• Problem requirements
Once you find the line with "there says: a" in the entries below, return exactly every line from it through the line with "would need is".

──────────────────────────────

import Mathlib
import HarnessLib

/-!
# Venture HSemireg — arithmetic kernel of the cell's THEOREM GRID: the Eisenstein norm form never represents twice a square

HONEST FRAMING. Lean leaf for the computation cell `pub-hsemireg` (target seat t-5 gen 9, note
`run/shared/lean/pub/pub-hsemireg/target-g6/GRID-BARRIER-t5g9.md` §5, 2026-08-23). THEOREM GRID there says: a
box-product («secant-type») object `Φ(F₁ ⊠ F₂)` on the diagonal CM sixfold `E_ω⁶` with polarisation weights `c` can
have a class-exact Weil-alive twisted Chern character only if `∏ c_a` is a norm from `K = ℚ(ω)`; on the cell's
deciding datum `R1 = (1,1,1,1,1,2)` the product is `2`, and the norm equation it would need is
`N(λ) = 2 · N(r) · s²`, i.e. `x² − xy + y² = 2·(rational square)`. THIS FILE proves — fully, no hypotheses —
only that elementary arithmetic statement (the prime `2` is inert in `ℤ[ω]`, a corollary of
[IrelandRosen1990, Ch. 9 §1, Prop. 9.1.4] «if p ≡ 2 (mod 3) then p is prime in ℤ[ω]», here re-proved by a
self-contained descent at `2`). It constructs no object, computes no semiregularity map, and says nothing about
HC, HC_CM or HC_AV; the geometric part of THEOREM GRID is NOT formalised here.

`a² − ab + b² = 2q²` has only the trivial integral solution; equivalently `x² − xy + y² = 2` has no rational
solution, i.e. `2` is not a norm from `ℚ(ω)` (`ω² + ω + 1 = 0`), even up to rational squares: the prime `2` is
inert in `ℤ[ω]`. Proof: infinite descent at the prime `2` — if `a² − ab + b²` is even then `a` and `b` are both
even, hence `4 ∣ 2q²`, hence `q` is even, and `(a/2, b/2, q/2)` is a smaller solution. [folklore]

-/

namespace Summit.Ventures.HSemireg

/-- Parity step of the descent: if `a² − ab + b² = 2q²` over `ℤ` then `a`, `b` and `q` are all even
(corollary of `2` being prime in `ℤ[ω]`). [cite: IrelandRosen1990, Ch. 9 §1 Prop. 9.1.4] -/
theorem eisensteinNorm_two_descent {a b q : ℤ} (h : a ^ 2 - a * b + b ^ 2 = 2 * q ^ 2) :
    2 ∣ a ∧ 2 ∣ b ∧ 2 ∣ q := by
  have h2q : Even (2 * q ^ 2) := ⟨q ^ 2, by ring⟩
  rcases Int.even_or_odd a with ha | ha <;> rcases Int.even_or_odd b with hb | hb
  · -- both even: then q² is even
    obtain ⟨k, rfl⟩ := ha
    obtain ⟨m, rfl⟩ := hb
    have hq2 : q ^ 2 = 2 * (k ^ 2 - k * m + m ^ 2) := by linarith
    have hqe : Even (q ^ 2) := ⟨k ^ 2 - k * m + m ^ 2, by rw [hq2]; ring⟩
    have hq : Even q := (Int.even_pow.mp hqe).1
    exact ⟨⟨k, by ring⟩, ⟨m, by ring⟩, even_iff_two_dvd.mp hq⟩
  · exfalso
    have : Even (a ^ 2 - a * b + b ^ 2) := by rw [h]; exact h2q
    simp [Int.even_sub, Int.even_add, Int.even_pow, ha, Int.not_even_iff_odd.mpr hb] at this
  · exfalso
    have : Even (a ^ 2 - a * b + b ^ 2) := by rw [h]; exact h2q
    simp [Int.even_sub, Int.even_add, Int.even_pow, hb, Int.not_even_iff_odd.mpr ha] at this
  · exfalso
    have : Even (a ^ 2 - a * b + b ^ 2) := by rw [h]; exact h2q
    simp [Int.even_sub, Int.even_add, Int.even_mul, Int.even_pow, Int.not_even_iff_odd.mpr ha,
      Int.not_even_iff_odd.mpr hb] at this

/-- **The Eisenstein norm form does not represent twice a square**: the only integral solution of
`a² − ab + b² = 2q²` is `a = b = q = 0` (descent at the inert prime `2` of `ℤ[ω]`). [cite: IrelandRosen1990, Ch. 9 §1 Prop. 9.1.4] -/
theorem eisensteinNorm_ne_two_mul_sq (a b q : ℤ) (h : a ^ 2 - a * b + b ^ 2 = 2 * q ^ 2) :
    a = 0 ∧ b = 0 ∧ q = 0 := by
  -- strong induction on the size `|a| + |b| + |q|`
  suffices H : ∀ n : ℕ, ∀ a b q : ℤ, a.natAbs + b.natAbs + q.natAbs = n →
      a ^ 2 - a * b + b ^ 2 = 2 * q ^ 2 → a = 0 ∧ b = 0 ∧ q = 0 from H _ a b q rfl h
  intro n
  induction n using Nat.strong_induction_on with
  | _ n ih =>
    intro a b q hn hab
    by_cases hzero : a = 0 ∧ b = 0 ∧ q = 0
    · exact hzero
    · exfalso
      obtain ⟨⟨a', rfl⟩, ⟨b', rfl⟩, ⟨q', rfl⟩⟩ := eisensteinNorm_two_descent hab
      have hab' : a' ^ 2 - a' * b' + b' ^ 2 = 2 * q' ^ 2 := by linarith
      have hlt : a'.natAbs + b'.natAbs + q'.natAbs < n := by
        have hne : ¬ (a' = 0 ∧ b' = 0 ∧ q' = 0) := by
          rintro ⟨rfl, rfl, rfl⟩; exact hzero ⟨by simp, by simp, by simp⟩
        rw [← hn, Int.natAbs_mul, Int.natAbs_mul, Int.natAbs_mul]
        simp only [Int.reduceAbs]
        omega
      obtain ⟨rfl, rfl, rfl⟩ := ih _ hlt a' b' q' rfl hab'
      exact hzero ⟨by simp, by simp, by simp⟩

/-- **`2` is not a norm from `ℚ(ω)`, not even up to squares**: `x² − xy + y² = 2r²` over `ℚ` forces
`x = y = r = 0` — the norm equation THEOREM GRID (iii) needs on R1 has no solution. [cite: IrelandRosen1990, Ch. 9 §1 Prop. 9.1.4] -/
theorem eisensteinNorm_ne_two_mul_sq_rat (x y r : ℚ) (h : x ^ 2 - x * y + y ^ 2 = 2 * r ^ 2) :
    x = 0 ∧ y = 0 ∧ r = 0 := by
  -- clear denominators with d = x.den * y.den * r.den
  set d : ℤ := (x.den : ℤ) * y.den * r.den with hd
  have hdpos : (0 : ℚ) < d := by
    have : 0 < d := by
      have h1 := x.den_pos; have h2 := y.den_pos; have h3 := r.den_pos
      positivity
    exact_mod_cast this
  have hd0 : (d : ℚ) ≠ 0 := ne_of_gt hdpos
  -- integers A, B, Q with x*d = A etc.
  have hx : x * d = (x.num * y.den * r.den : ℤ) := by
    have := Rat.mul_den_eq_num x
    push_cast [hd]
    calc x * ((x.den : ℚ) * y.den * r.den) = (x * x.den) * y.den * r.den := by ring
      _ = x.num * y.den * r.den := by rw [this]
  have hy : y * d = (y.num * x.den * r.den : ℤ) := by
    have := Rat.mul_den_eq_num y
    push_cast [hd]
    calc y * ((x.den : ℚ) * y.den * r.den) = (y * y.den) * x.den * r.den := by ring
      _ = y.num * x.den * r.den := by rw [this]
  have hr : r * d = (r.num * x.den * y.den : ℤ) := by
    have := Rat.mul_den_eq_num r
    push_cast [hd]
    calc r * ((x.den : ℚ) * y.den * r.den) = (r * r.den) * x.den * y.den := by ring
      _ = r.num * x.den * y.den := by rw [this]
  set A : ℤ := x.num * y.den * r.den
  set B : ℤ := y.num * x.den * r.den
  set Q : ℤ := r.num * x.den * y.den
  have hABQ : ((A : ℚ)) ^ 2 - (A : ℚ) * B + (B : ℚ) ^ 2 = 2 * (Q : ℚ) ^ 2 := by
    rw [← hx, ← hy, ← hr]
    have : (x * d) ^ 2 - (x * d) * (y * d) + (y * d) ^ 2 = (x ^ 2 - x * y + y ^ 2) * d ^ 2 := by ring
    rw [this, h]; ring
  have hint : A ^ 2 - A * B + B ^ 2 = 2 * Q ^ 2 := by exact_mod_cast hABQ
  obtain ⟨hA, hB, hQ⟩ := eisensteinNorm_ne_two_mul_sq A B Q hint
  refine ⟨?_, ?_, ?_⟩
  · have : x * d = 0 := by rw [hx, hA]; simp
    rcases mul_eq_zero.mp this with h0 | h0
    · exact h0
    · exact absurd h0 hd0
  · have : y * d = 0 := by rw [hy, hB]; simp
    rcases mul_eq_zero.mp this with h0 | h0
    · exact h0
    · exact absurd h0 hd0
  · have : r * d = 0 := by rw [hr, hQ]; simp
    rcases mul_eq_zero.mp this with h0 | h0
    · exact h0
    · exact absurd h0 hd0

/-- In particular `x² − xy + y² ≠ 2` for all rational `x, y`: the prime `2` (inert in `ℤ[ω]`) is not a norm
from `ℚ(ω)`. [cite: IrelandRosen1990, Ch. 9 §1 Prop. 9.1.4] -/
theorem eisensteinNorm_ne_two (x y : ℚ) : x ^ 2 - x * y + y ^ 2 ≠ 2 := by
  intro h
  have := eisensteinNorm_ne_two_mul_sq_rat x y 1 (by rw [h]; ring)
  exact one_ne_zero this.2.2

end Summit.Ventures.HSemireg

──────────────────────────────

• Expected answer
`run/shared/lean/pub/pub-hsemireg/target-g6/GRID-BARRIER-t5g9.md` §5, 2026-08-23). THEOREM GRID there says: a
box-product («secant-type») object `Φ(F₁ ⊠ F₂)` on the diagonal CM sixfold `E_ω⁶` with polarisation weights `c` can
have a class-exact Weil-alive twisted Chern character only if `∏ c_a` is a norm from `K = ℚ(ω)`; on the cell's
deciding datum `R1 = (1,1,1,1,1,2)` the product is `2`, and the norm equation it would need is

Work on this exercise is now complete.